Le classement de 1967 consacra l’inoubliable Fiat 124 qui explosa la compteurs avec 144 points. C’est sans doute ce qui lui valu de voir se multiplier autant de clones derrière le rideau de fer ! Il semble que l’habitabilité de l’engin ait fait sensation… Derrière la vénérable italienne, tout en angles et chromes, la BMW 1600 (61 points) et la Jensen FF (61 points).

Jensen FF

Et la Renault 16 ? Elle se distingue d’abord de ses concurrentes par une architecture particulière, une innovation qui sera reprise de nombreuses fois jusqu’à aujourd’hui, dont le principe était de surélever légèrement la voiture pour augmenter l’habitabilité et de la doter d’une cinquième porte sans devenir un véritable break. L’audace est reprise de nombreuses fois par Renault lors de la création de l’Espace ou de la Vel Satis qui répond au même principe. Mais aussi récemment par BMW avec sa série GT (voir l’article ici) ou encore Citroën avec la future DS5. Les commentaires de l’époque sont étonnant: la presse parle de semi-utilitaire et regrette un équipement pauvre sur les premiers modèles.
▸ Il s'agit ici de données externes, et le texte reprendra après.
import Mathlib
import Summits.Ventures.PercRepro2.TypedPendantA3AtO

/-!
# The pendant `a₃` at `o`, weighted: `Gc(p) = (1 − p_f) · Gc(p[f := 0])` (blind cell PercRepro2,
mine-2 g54, 2026-08-29; `conjectures/MINE-2.md` M2-114 add. 1)

The typed rule `typedCount_pendant_a3_at_o` (`TypedPendantA3AtO.lean`: at a pendant `a₃`
attached at the mark `o` by the edge `f`, the typed base of class `k` is `C(2, k)` times the base
with `a₃` isolated) lifts to every weight vector through p1's pinning recursion `triSum_pin`: for
`f ∉ F`,

  **`triSum_pendant_a3_at_o`**: `triSum p F τ K₃ = (1 − p f) · triSum (p[f := 0]) F τ K₃`.

The base case (every free edge other than `f` pinned) is the typed rule read through
`triSum_pinned_eq` — the four pieces of the recursion at `f` carry the Bernstein weights
`(1 − t)³, t(1 − t)², t²(1 − t), t³` and the typed bases `N₀, 2N₀, N₀, 0`, and
`(1 − t)³ + 2t(1 − t)² + t²(1 − t) = 1 − t`; the induction on the number of fractional free edges
is the one of `triSum_nonneg_of_pinned`, with the recursion at a fractional edge `e ≠ f` applied
to both sides.  With `F = ∅` this is the cubic form of the covariance form (HCOV)
(`hcov_cubic`): **`Gc_pendant_a3_at_o`**: `Gc p = (1 − p f) · Gc (p[f := 0])` — the weighted
row «`a₃` at `o`: `(1 − t) · I`» of `conjectures/MINE-2-RULES.md` (Thm 21, there on `K₅`) holds on
every finite graph — and **`HCov_pendant_a3_at_o`**: (HCOV) at a pendant `a₃` at `o` follows
from (HCOV) on the instance with the leaf edge removed.  Own work; standard axioms.
-/

namespace Summit.Ventures.PercRepro2

namespace CovForm

namespace TypedRed

open OneTyped

section Weighted

open Classical

variable {V : Type*} {E : Type*} [Fintype E] [DecidableEq E] {R : Type*} [Field R]
variable (ends : E → Sym2 V) (o a₁ a₂ a₃ b : V)

omit [Fintype E] in
/-- Pinning an edge closed in the weights pins it closed in the pinned configuration. -/
lemma pinnedConfig_update_zero (p : E → R) (f : E) :
    pinnedConfig (Function.update p f 0) = Function.update (pinnedConfig p) f false := by
  funext e
  by_cases h : e = f
  · subst h
    simp [pinnedConfig]
  · unfold pinnedConfig
    rw [Function.update_of_ne h, Function.update_of_ne h]

omit [Fintype E] in
/-- Pinning an edge open in the weights pins it open in the pinned configuration. -/
lemma pinnedConfig_update_one (p : E → R) (f : E) :
    pinnedConfig (Function.update p f 1) = Function.update (pinnedConfig p) f true := by
  funext e
  by_cases h : e = f
  · subst h
    simp [pinnedConfig]
  · unfold pinnedConfig
    rw [Function.update_of_ne h, Function.update_of_ne h]

/-- **The base case**: every free edge other than `f` pinned. -/
lemma triSum_pendant_a3_at_o_pinned {f : E} (hf : ends f = s(a₃, o))
    (hleaf : ∀ e, a₃ ∈ ends e → e = f) (h3o : a₃ ≠ o) (h31 : a₃ ≠ a₁) (h32 : a₃ ≠ a₂)
    (h3b : a₃ ≠ b) (p : E → R) (F : Finset E) (hfF : f ∉ F)
    (hq : ∀ e, e ∉ insert f F → p e = 0 ∨ p e = 1) (τ : E → ℕ) :
    triSum p F τ (K3 ends o a₁ a₂ a₃ b : Config E → Config E → Config E → R) =
      (1 - p f) * triSum (Function.update p f 0) F τ (K3 ends o a₁ a₂ a₃ b) := by
  have hfF' : f ∈ insert f F := Finset.mem_insert_self f F
  have hne : ∀ e ∈ F, e ≠ f := fun e he => ne_of_mem_of_not_mem he hfF
  have hq0 : ∀ e, e ∉ F → Function.update p f 0 e = 0 ∨ Function.update p f 0 e = 1 := by
    intro e he
    by_cases h : e = f
    · subst h; left; simp
    · rw [Function.update_of_ne h]
      exact hq e (by simp [he, h])
  have hq1 : ∀ e, e ∉ F → Function.update p f 1 e = 0 ∨ Function.update p f 1 e = 1 := by
    intro e he
    by_cases h : e = f
    · subst h; right; simp
    · rw [Function.update_of_ne h]
      exact hq e (by simp [he, h])
  -- the common product over `F`
  set P0 : R := ∏ e ∈ F, p e ^ τ e * (1 - p e) ^ (3 - τ e) with hP0
  have hprod : ∀ k : ℕ, (∏ e ∈ F, p e ^ Function.update τ f k e *
      (1 - p e) ^ (3 - Function.update τ f k e)) = P0 := fun k =>
    Finset.prod_congr rfl fun e he => by rw [Function.update_of_ne (hne e he)]
  have hprod0 : (∏ e ∈ F, Function.update p f 0 e ^ τ e *
      (1 - Function.update p f 0 e) ^ (3 - τ e)) = P0 :=
    Finset.prod_congr rfl fun e he => by rw [Function.update_of_ne (hne e he)]
  have hprod1 : (∏ e ∈ F, Function.update p f 1 e ^ τ e *
      (1 - Function.update p f 1 e) ^ (3 - τ e)) = P0 :=
    Finset.prod_congr rfl fun e he => by rw [Function.update_of_ne (hne e he)]
  -- the common typed base `N₀`
  set T₀ : R := typedCount F (Function.update (pinnedConfig p) f false) τ
    (K3 ends o a₁ a₂ a₃ b) with hT₀
  have hT0 : typedCount (insert f F) (pinnedConfig p) (Function.update τ f 0)
      (K3 ends o a₁ a₂ a₃ b : Config E → Config E → Config E → R) = T₀ := by
    rw [typedCount_type_zero (insert f F) f hfF' _ _ (Function.update_self f 0 τ),
      Finset.erase_insert hfF, hT₀]
    exact typedCount_congr_τ _ _ (fun e he => Function.update_of_ne (hne e he) _ _) _
  have hT3 : typedCount F (Function.update (pinnedConfig p) f true) τ
      (K3 ends o a₁ a₂ a₃ b : Config E → Config E → Config E → R) = 0 := by
    have h := typedCount_type_three (insert f F) f hfF' (pinnedConfig p) (Function.update τ f 3)
      (Function.update_self f 3 τ) (K3 ends o a₁ a₂ a₃ b : Config E → Config E → Config E → R)
    rw [Finset.erase_insert hfF,
      typedCount_congr_τ F _ (fun e he => Function.update_of_ne (hne e he) _ _) _] at h
    rw [← h, typedCount_pendant_a3_at_o ends o a₁ a₂ a₃ b hf hleaf h3o h31 h32 h3b (insert f F)
      hfF' (pinnedConfig p) τ 3, Nat.choose_eq_zero_of_lt (by norm_num), Nat.cast_zero, zero_mul]
  have hT1 := typedCount_pendant_a3_at_o (R := R) ends o a₁ a₂ a₃ b hf hleaf h3o h31 h32 h3b
    (insert f F) hfF' (pinnedConfig p) τ 1
  have hT2 := typedCount_pendant_a3_at_o (R := R) ends o a₁ a₂ a₃ b hf hleaf h3o h31 h32 h3b
    (insert f F) hfF' (pinnedConfig p) τ 2
  rw [hT0] at hT1 hT2
  rw [triSum_pin p hfF τ, triSum_pinned_eq p (insert f F) hq, triSum_pinned_eq p (insert f F) hq,
    triSum_pinned_eq _ F hq0, triSum_pinned_eq _ F hq1, Finset.prod_insert hfF,
    Finset.prod_insert hfF, hprod, hprod, hprod0, hprod1, pinnedConfig_update_zero,
    pinnedConfig_update_one, hT1, hT2, hT3, ← hT₀, Function.update_self, Function.update_self]
  simp only [Nat.choose_one_right, Nat.choose_self, Nat.cast_ofNat, Nat.cast_one]
  ring

/-- **The weighted pendant `a₃` at `o`**: for a typed edge set `F` not containing the leaf edge
`f = {a₃, o}` (`a₃` a leaf carrying exactly the mark `a₃`, distinct from `o, a₁, a₂, b`), every
typed three-copy sum of `K₃` is `(1 − p f)` times the sum with `f` pinned closed — for every weight
vector `p` and every type vector `τ`. -/
theorem triSum_pendant_a3_at_o {f : E} (hf : ends f = s(a₃, o))
    (hleaf : ∀ e, a₃ ∈ ends e → e = f) (h3o : a₃ ≠ o) (h31 : a₃ ≠ a₁) (h32 : a₃ ≠ a₂)
    (h3b : a₃ ≠ b) (p : E → R) (F : Finset E) (hfF : f ∉ F) (τ : E → ℕ) :
    triSum p F τ (K3 ends o a₁ a₂ a₃ b : Config E → Config E → Config E → R) =
      (1 - p f) * triSum (Function.update p f 0) F τ (K3 ends o a₁ a₂ a₃ b) := by
  generalize hn : (triFracFree p (insert f F)).card = n
  induction n using Nat.strong_induction_on generalizing p F τ with
  | _ n ih =>
    by_cases h0 : triFracFree p (insert f F) = ∅
    · apply triSum_pendant_a3_at_o_pinned ends o a₁ a₂ a₃ b hf hleaf h3o h31 h32 h3b p F hfF _ τ
      intro e he
      by_contra hc
      rw [not_or] at hc
      have : e ∈ triFracFree p (insert f F) := mem_triFracFree.mpr ⟨he, hc.1, hc.2⟩
      rw [h0] at this
      exact absurd this (Finset.notMem_empty e)
    · obtain ⟨e, he⟩ := Finset.nonempty_iff_ne_empty.mpr h0
      have heF : e ∉ insert f F := (mem_triFracFree.mp he).1
      have hef : e ≠ f := fun h => heF (h ▸ Finset.mem_insert_self f F)
      have heF' : e ∉ F := fun h => heF (Finset.mem_insert_of_mem h)
      have hfF' : f ∉ insert e F := by
        rw [Finset.mem_insert, not_or]
        exact ⟨hef.symm, hfF⟩
      have hlt : ((triFracFree p (insert f F)).erase e).card < n := by
        rw [← hn]
        exact Finset.card_erase_lt_of_mem he
      have hc0 : (triFracFree (Function.update p e 0) (insert f F)).card =
          ((triFracFree p (insert f F)).erase e).card := by
        rw [triFracFree_update p (insert f F) e 0 (Or.inl rfl)]
      have hc1 : (triFracFree (Function.update p e 1) (insert f F)).card =
          ((triFracFree p (insert f F)).erase e).card := by
        rw [triFracFree_update p (insert f F) e 1 (Or.inr rfl)]
      have hc2 : (triFracFree p (insert f (insert e F))).card =
          ((triFracFree p (insert f F)).erase e).card := by
        rw [Finset.insert_comm, triFracFree_insert]
      have h1 := ih _ hlt (Function.update p e 0) F hfF τ hc0
      have h2 := ih _ hlt (Function.update p e 1) F hfF τ hc1
      have h3 := ih _ hlt p (insert e F) hfF' (Function.update τ e 1) hc2
      have h4 := ih _ hlt p (insert e F) hfF' (Function.update τ e 2) hc2
      rw [triSum_pin p heF' τ, triSum_pin (Function.update p f 0) heF' τ, h1, h2, h3, h4,
        Function.update_of_ne hef.symm, Function.update_of_ne hef.symm, Function.update_of_ne hef,
        Function.update_comm hef, Function.update_comm hef]
      ring

variable [LinearOrder R] [IsStrictOrderedRing R]

/-- **(HCOV)'s cubic form at a pendant `a₃` at `o`**: `Gc p = (1 − p f) · Gc (p[f := 0])`. -/
theorem Gc_pendant_a3_at_o {f : E} (hf : ends f = s(a₃, o))
    (hleaf : ∀ e, a₃ ∈ ends e → e = f) (h3o : a₃ ≠ o) (h31 : a₃ ≠ a₁) (h32 : a₃ ≠ a₂)
    (h3b : a₃ ≠ b) (p : E → R) :
    Gc p ends o a₁ a₂ a₃ b = (1 - p f) * Gc (Function.update p f 0) ends o a₁ a₂ a₃ b := by
  rw [hcov_cubic p ends o a₁ a₂ a₃ b (fun _ => 0),
    hcov_cubic (Function.update p f 0) ends o a₁ a₂ a₃ b (fun _ => 0)]
  exact triSum_pendant_a3_at_o ends o a₁ a₂ a₃ b hf hleaf h3o h31 h32 h3b p ∅
    (Finset.notMem_empty f) (fun _ => 0)

/-- **(HCOV) at a pendant `a₃` at `o`** follows from (HCOV) with the leaf edge pinned closed
(`a₃` isolated), for every weight `p f ≤ 1`. -/
theorem HCov_pendant_a3_at_o {f : E} (hf : ends f = s(a₃, o))
    (hleaf : ∀ e, a₃ ∈ ends e → e = f) (h3o : a₃ ≠ o) (h31 : a₃ ≠ a₁) (h32 : a₃ ≠ a₂)
    (h3b : a₃ ≠ b) (p : E → R) (hp : p f ≤ 1)
    (h : HCov (Function.update p f 0) ends o a₁ a₂ a₃ b) : HCov p ends o a₁ a₂ a₃ b := by
  unfold HCov at h ⊢
  rw [Gc_pendant_a3_at_o ends o a₁ a₂ a₃ b hf hleaf h3o h31 h32 h3b p]
  exact mul_nonneg (sub_nonneg.mpr hp) h

end Weighted

end TypedRed

end CovForm

end Summit.Ventures.PercRepro2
Le commentaires des passants sur les Champs Élysées dans les « actualités télévisées » au moment du lancement son assez éloquents sur la vision de l’époque sur le nouvel engin estampillé Renault: « curieux, cet arrière… »
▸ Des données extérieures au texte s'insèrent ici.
import Literature.MathematicalPhysics.QuantumFieldTheory.Balaban1983to89.B15Prop1MinimiserTowerAxialGauge
import Literature.MathematicalPhysics.QuantumFieldTheory.Balaban1983to89.B15Prop1DatumGaugeNormalisationB
import Literature.MathematicalPhysics.QuantumFieldTheory.Balaban1983to89.B15Prop1RealChartFamilyGaugeTransportB

/-!
# `Balaban1983to89.B15Prop1MinimiserTowerAxialGaugeB` — [Balaban1985RegularSpaces] = «[6]», (1.19) p. 79 (the axial gauge `Ax_k(𝔅_k, U₀)`); [Balaban1985Variational] = «[15]», (4) p. 278
# («u(y) = 1 for y ∈ 𝔅_k»), (16)–(18) p. 280; [Balaban1988Convergent] = «[III]», (2.2) p. 255, (2.10)–(2.13) pp. 256–257, (2.16) p. 257; [Balaban1984PropagatorsII] = «[II]», (2.3) p. 224
# (the BOND-level determining datum): THE TOWER-AXIAL GAUGE OF THE MINIMISER OVER A BOND DETERMINING SET `𝔅 : BDetSet P` — print-datum ([II] (2.3)) edition of the lane's
# `B15Prop1MinimiserTowerAxialGauge` §1–§4 (the datum-typed declarations N12's junction of record v14ᴸ uses: `toMS_holAtGauge_eq_one`, `gaugeAct_holAtGauge_apply_of_not_mem`,
# `isMinimizer_gaugeAct_of_residual`, `isMinimizer_gaugeAct_holAtGauge_atRecord`, `dist1_gaugeAct_holAtGauge_le_of_not_mem`, `dist1_gaugeAct_holAtGauge_le_of_shadow`) — class (γ)∕STRUCTURAL
# of dag-n12-c's census-by-declaration v2 (bus [DAGN12C-G35]∕[DAGN12C-G36], 2026-08-30)

Honest framing: statement-level skeleton of published theorems with citation tags; proofs where landed; nothing here is a claim about the
Yang–Mills mass gap.  Cell `pub-ymgap`, seat `pub-ymgap-dag-n12-c` (g36; LANE OWNER N12 = [B15], strategy s1); count-neutral helper of K1⁹ (`stmt-QuantumFields-27364`);
N12 NOT discharged; finite 𝕋⁴ at fixed ε; nothing continuum ∕ OS ∕ mass-gap ∕ Clay.

WHY A SEPARATE EDITION, AND WHAT CHANGES (the (E1)(iii-b) re-attachment, director-ym №338–№358; LOCATED-2 of the lane's census).  The parent's gauge `σ(x) := 𝒰_{U₀}(path x)` and its
datum-free §1 lemmas (`gaugeAct_holAtGauge_apply_of_last`, `…_apply_eq_one_of_mem`, `holAtGauge_apply_eq_one_of_nil`, `gaugeAct_holAtGauge_apply_of_roots`) are used AS THEY STAND.  What is
keyed on the tree's site-level `𝐁_k(Z) = Bj M₁ Z k` is re-keyed on a bond determining set `𝔅`: the root letter (F2) and `hu` run over `c ∈ 𝔅 j`; minimiser-hood is `IsMinimizerB`
(`B15DeterminingSetsB`), its residual transport is ✓`B15Prop1GaugeRetractionOfGaugeSectionB.agreeOn_gaugeAct_of_residual` + ✓`B15Prop1RealChartFamilyGaugeTransportB.isMinimizer_gaugeAct_of_agreeOn`
(with the emptiness letter `h𝔅gt : ∀ j, k < j → 𝔅 j = ∅` the parent took from `Bj_of_gt`); and the parent's ONE structural reading — `Bj_zero`: «a bond MEETING `Ω₁(Z)ᶜ` is a `Γ₀`-bond, both
its end-points are roots and it is pinned» — is replaced by the datum-intrinsic `b ∈ 𝔅 0` and, in `Ω₁`-currency, by the BOTH-end-points letter `h𝔅0 : ∀ b, b₋ ∉ Ω₁(Z) → b₊ ∉ Ω₁(Z) →
b ∈ 𝔅 0` (print's [II] (2.3) scale-`0` member at the block union `Ω₁(Z)`: `B15Prop1GradientFromNearValueB.mem_lamDatumP_maxDomT_zero_of_not_mem₂`).  Under print's datum a CROSSING bond
(one end in `Ω₁(Z)`) is neither a root pair nor pinned: there `U₀^σ(b) = σ(b₋)U₀(b)σ(b₊)⁻¹` with ONE trivial factor, and its nearness to `1` is the business of the interior∕corridor estimate
[15] (16)–(18) (the lane's `B15Prop1GaugeLetterGammaZeroPinB` asks its letter `hL` on the bonds TOUCHING `Ω₁(Z)`).
RE-KEY NOTE for the junction's generator (dag-n12-d): every theorem loses `hk0 : 0 < k` (it served `Bj_zero` only) and gains `(𝔅 : BDetSet P)` (+ `h𝔅0` where `Ω₁` is read, + `h𝔅gt`
where minimiser-hood is transported); `hF2`∕`hu` read `∀ j, j ≤ k → ∀ c ∈ 𝔅 j, …`; `hmin : IsMinimizerB …`; the one-endpoint `hb : b₋ ∉ Ω₁ ∨ b₊ ∉ Ω₁` becomes `hbs : b₋ ∉ Ω₁`, `hbt :
b₊ ∉ Ω₁` (or `hb : b ∈ 𝔅 0` in the `…_of_mem_zero` forms).  At print's datum `𝔅 := lamBondsSeq (maxDomT ν.M₁ Z) k`: `h𝔅gt := fun j hj => lamBondsSeq_of_gt _ _ hj`,
`h𝔅0 := fun b hs ht => mem_lamDatumP_maxDomT_zero_of_not_mem₂ hM hk0 hk hdiv b hs ht`.

CONTENTS (theorems only; no `def`, no `instance`, no `sorry`; namespace `…B15Prop1MinimiserTowerAxialGaugeB`; `SU(2)` = the lane's group).
* §1ᴮ ★ `toMS_holAtGauge_eq_one` (the `hu` letter over `𝔅`), `gaugeAct_holAtGauge_apply_of_mem_zero` (`b ∈ 𝔅 0` ⇒ `U₀^σ(b) = U₀(b)`), `gaugeAct_holAtGauge_apply_of_not_mem₂` (`h𝔅0`, both ends off).
* §2ᴮ ★★ `isMinimizer_gaugeAct_of_residual` (`IsMinimizerB`), ★★ `isMinimizer_gaugeAct_holAtGauge_atRecord` (NODE 00's class of record, `h𝔅gt`).
* §3ᴮ ★★ `dist1_gaugeAct_holAtGauge_le_of_mem_zero`, ★★ `dist1_gaugeAct_holAtGauge_le_of_not_mem₂`, `dist1_gaugeAct_holAtGauge_le_of_shadow` (both ends off `Ω₁(Z)`).
* §4ᴮ ★★★ `exists_towerAxialGauge_atRecord` (clauses (i)–(iv) over `𝔅`; (iv) on the bonds with both end-points off `Ω₁(Z)`), `norm_gaugeAct_holAtGauge_sub_one_le_of_not_mem₂`.
HONEST SCOPE: kernel group algebra and bookkeeping of [III] (2.2)∕(2.16) over [II] (2.3); the forest (F1)(F2) and the minimiser are HYPOTHESES; no estimate of [15] (16)–(18) is asserted;
count-neutral; N12 NOT discharged; the YM mass gap (Clay) is NOT proved by any of this — R4 closes only the conditional finite-𝕋⁴ rung `BalabanLadder.UV`.
-/

noncomputable section

open Set
open scoped Matrix.Norms.L2Operator

namespace Literature.MathematicalPhysics.QuantumFieldTheory.Balaban1983to89.B15Prop1MinimiserTowerAxialGaugeB

open T4Continuum B15DeterminingSets B15DeterminingSetsB GaugeField
open T4CubeChartGnomonic (SU2)
open B16Sect1Backgrounds (toMS)
open B14.Eq213DetSet (maxDomT)
open B15Prop1MinimiserTowerAxialGauge (gaugeAct_holAtGauge_apply_of_roots gaugeAct_holAtGauge_apply_eq_one_of_mem holAtGauge_apply_eq_one_of_nil)
open B15Prop1GaugeRetractionOfGaugeSectionB (agreeOn_gaugeAct_of_residual)
open B15Prop1RealChartFamilyGaugeTransportB (isMinimizer_gaugeAct_of_agreeOn)
open B15Eq177ValueInvarianceCoDiv (gaugeAct_mem_regMSCoPOfRecord)
open B15Prop1DatumGaugeNormalisationB (dist1_apply_le_of_isMinimizerB_of_mem dist1_apply_le_of_isMinimizerB_of_not_mem₂)
open Literature.MathematicalPhysics.QuantumFieldTheory.BalabanImbrieJaffe1984to88.BIJ85Eq453GaugeField (qsstarGIter0)

variable {P : Params}

/-! ## §1ᴮ  The root letter `hu` and the root pairs, over a bond determining set -/

section Gauge

/-- ★ **THE ROOT LETTER `hu` OF THE TOWER-AXIAL GAUGE OVER A BOND DETERMINING SET** — [15] (4) *«u(y) = 1 for y ∈ 𝔅_k»*: by (F2) (the block-tower sites `ι_j c₋`, `ι_j c₊` of the
end-points of the members `c ∈ 𝔅 j`, levels `≤ k`, have empty paths) `σ(x) := 𝒰_{U₀}(path x)` is trivial there, scale by scale — the binder `hu` of
✓`B15Prop1GaugeRetractionOfGaugeSectionB.agreeOn_gaugeAct_of_residual` ∕ ✓`B15Prop1RealChartFamilyAtGaugeB.exists_realChartFamily_atGauge_atRecord`.
[cite: Balaban1985Variational, (4) p.278; Balaban1988Convergent, (2.10) p.256; Balaban1984PropagatorsII, (2.3) p.224] -/
theorem toMS_holAtGauge_eq_one (path : Site P 0 → List (LStep P 0)) (U₀ : GaugeField P 0 SU2) (𝔅 : BDetSet P) (k : ℕ)
    (hF2 : ∀ j, j ≤ k → ∀ c ∈ 𝔅 j, path (embIter j c.src) = [] ∧ path (embIter j c.tgt) = []) :
    ∀ j, j ≤ k → ∀ c ∈ 𝔅 j,
      toMS (fun x => holAt U₀ (path x)) j c.src = 1 ∧ toMS (fun x => holAt U₀ (path x)) j c.tgt = 1 := by
  intro j hj c hc
  obtain ⟨hs, ht⟩ := hF2 j hj c hc
  exact ⟨holAtGauge_apply_eq_one_of_nil path U₀ hs, holAtGauge_apply_eq_one_of_nil path U₀ ht⟩

/-- **ON THE SCALE-`0` MEMBERS OF THE DATUM THE TOWER-AXIAL GAUGE DOES NOTHING** (datum-intrinsic): both end-points of `b ∈ 𝔅 0` are root points, hence roots by (F2) at `j = 0`
(`ι_0 = id`), so `U₀^σ(b) = U₀(b)`. [cite: Balaban1988Convergent, (2.2) p.255, (2.10) p.256; Balaban1985Variational, (4) p.278; Balaban1984PropagatorsII, (2.3) p.224] -/
theorem gaugeAct_holAtGauge_apply_of_mem_zero (path : Site P 0 → List (LStep P 0)) (U₀ : GaugeField P 0 SU2) (𝔅 : BDetSet P) (k : ℕ)
    (hF2 : ∀ j, j ≤ k → ∀ c ∈ 𝔅 j, path (embIter j c.src) = [] ∧ path (embIter j c.tgt) = [])
    {b : PBond P 0} (hb : b ∈ 𝔅 0) :
    gaugeAct (fun x => holAt U₀ (path x)) U₀ b = U₀ b := by
  obtain ⟨hs, ht⟩ := hF2 0 (Nat.zero_le _) b hb
  exact gaugeAct_holAtGauge_apply_of_roots path U₀ hs ht

/-- **ON THE BONDS WITH BOTH END-POINTS OFF `Ω₁(Z)` THE TOWER-AXIAL GAUGE DOES NOTHING** (`Ω₁`-currency, through the letter `h𝔅0`: such bonds are scale-`0` members of the datum —
print's `Λ₀` at the block union `Ω₁(Z)`).  The parent's one-endpoint hypothesis is NOT sufficient: a crossing bond has only ONE root end-point.
[cite: Balaban1988Convergent, (2.2) p.255, (2.10) p.256; Balaban1985Variational, (4) p.278; Balaban1984PropagatorsII, (2.3) p.224] -/
theorem gaugeAct_holAtGauge_apply_of_not_mem₂ (path : Site P 0 → List (LStep P 0)) (U₀ : GaugeField P 0 SU2) (M₁ : ℕ) (Z : Set (Site P 0))
    (𝔅 : BDetSet P) (k : ℕ)
    (h𝔅0 : ∀ b : PBond P 0, b.src ∉ maxDomT M₁ Z 1 → b.tgt ∉ maxDomT M₁ Z 1 → b ∈ 𝔅 0)
    (hF2 : ∀ j, j ≤ k → ∀ c ∈ 𝔅 j, path (embIter j c.src) = [] ∧ path (embIter j c.tgt) = [])
    {b : PBond P 0} (hbs : b.src ∉ maxDomT M₁ Z 1) (hbt : b.tgt ∉ maxDomT M₁ Z 1) :
    gaugeAct (fun x => holAt U₀ (path x)) U₀ b = U₀ b :=
  gaugeAct_holAtGauge_apply_of_mem_zero path U₀ 𝔅 k hF2 (h𝔅0 b hbs hbt)

end Gauge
La Renault 16 totalisa 98 points (bien moins que la Fiat 124…) et fut classée devant la Rolls Royce Silver Shadow (81 points) et devant l’Oldsmobile Toronado (59 points).

Oldsmobile Toronado

Austin Maxi vs Renault 16 TS: querelle de famille


Keith Adams, dans le magazine britannique Classic Car Weekly, publie en 2005, un texte qui confronte l’Austin Maxi, la meilleure synthèse du style Issigonis, et la Renault 16, sa rivale qui a véritablement révolutionné la façon d’aborder le design automobile. La première a été produite à 472 000 exemplaires, soit 4 fois moins que la Renault 16. En 2011 sur le marché britannique, une Renault 16 vaut le double d’une Austin Maxi.
Voici une traduction de la conclusion du texte.
« Bien que proches sur le papier, ces deux voitures sont aux antipodes l’une de l’autre. On peut voir en elles beaucoup de points communs, le gabarit, notamment, et les aspects pratiques, mais une fois que vous prenez le volant, d’énormes différences commencent à émerger. Il est presque impossible de ne pas tomber amoureux de la Renault: son comportement vif est une invitation à se lever tôt le matin pour aller au travail. C’est une voiture familiale, agréable à conduire et qui fera tourner les têtes où que vous alliez. Et, il n’y a pas de danger d’en croiser une autre dans vos déplacements. (en Grande-Bretagne, ndt).L’Austin Maxi a tous les ingrédients pour écraser la Renault 16. Son habitacle est plus spacieux, son moteur plus puissant: elle représente une parfaite synthèse de l’ingénierie et des principes du design à la façon d’Issigonis. Un intérieur énorme, des caractéristiques techniques à la pointe de l’époque et une rapidité surprenante. Objectivement, c’est une sacrée bonne voiture, et qui a malheureusement été négligée par trop d’acheteurs – par ceux qui ne pouvaient pas aller au-delà son aspect « plan plan » et restaient insensibles à la liste des prestations pratiques qu’elles proposaient.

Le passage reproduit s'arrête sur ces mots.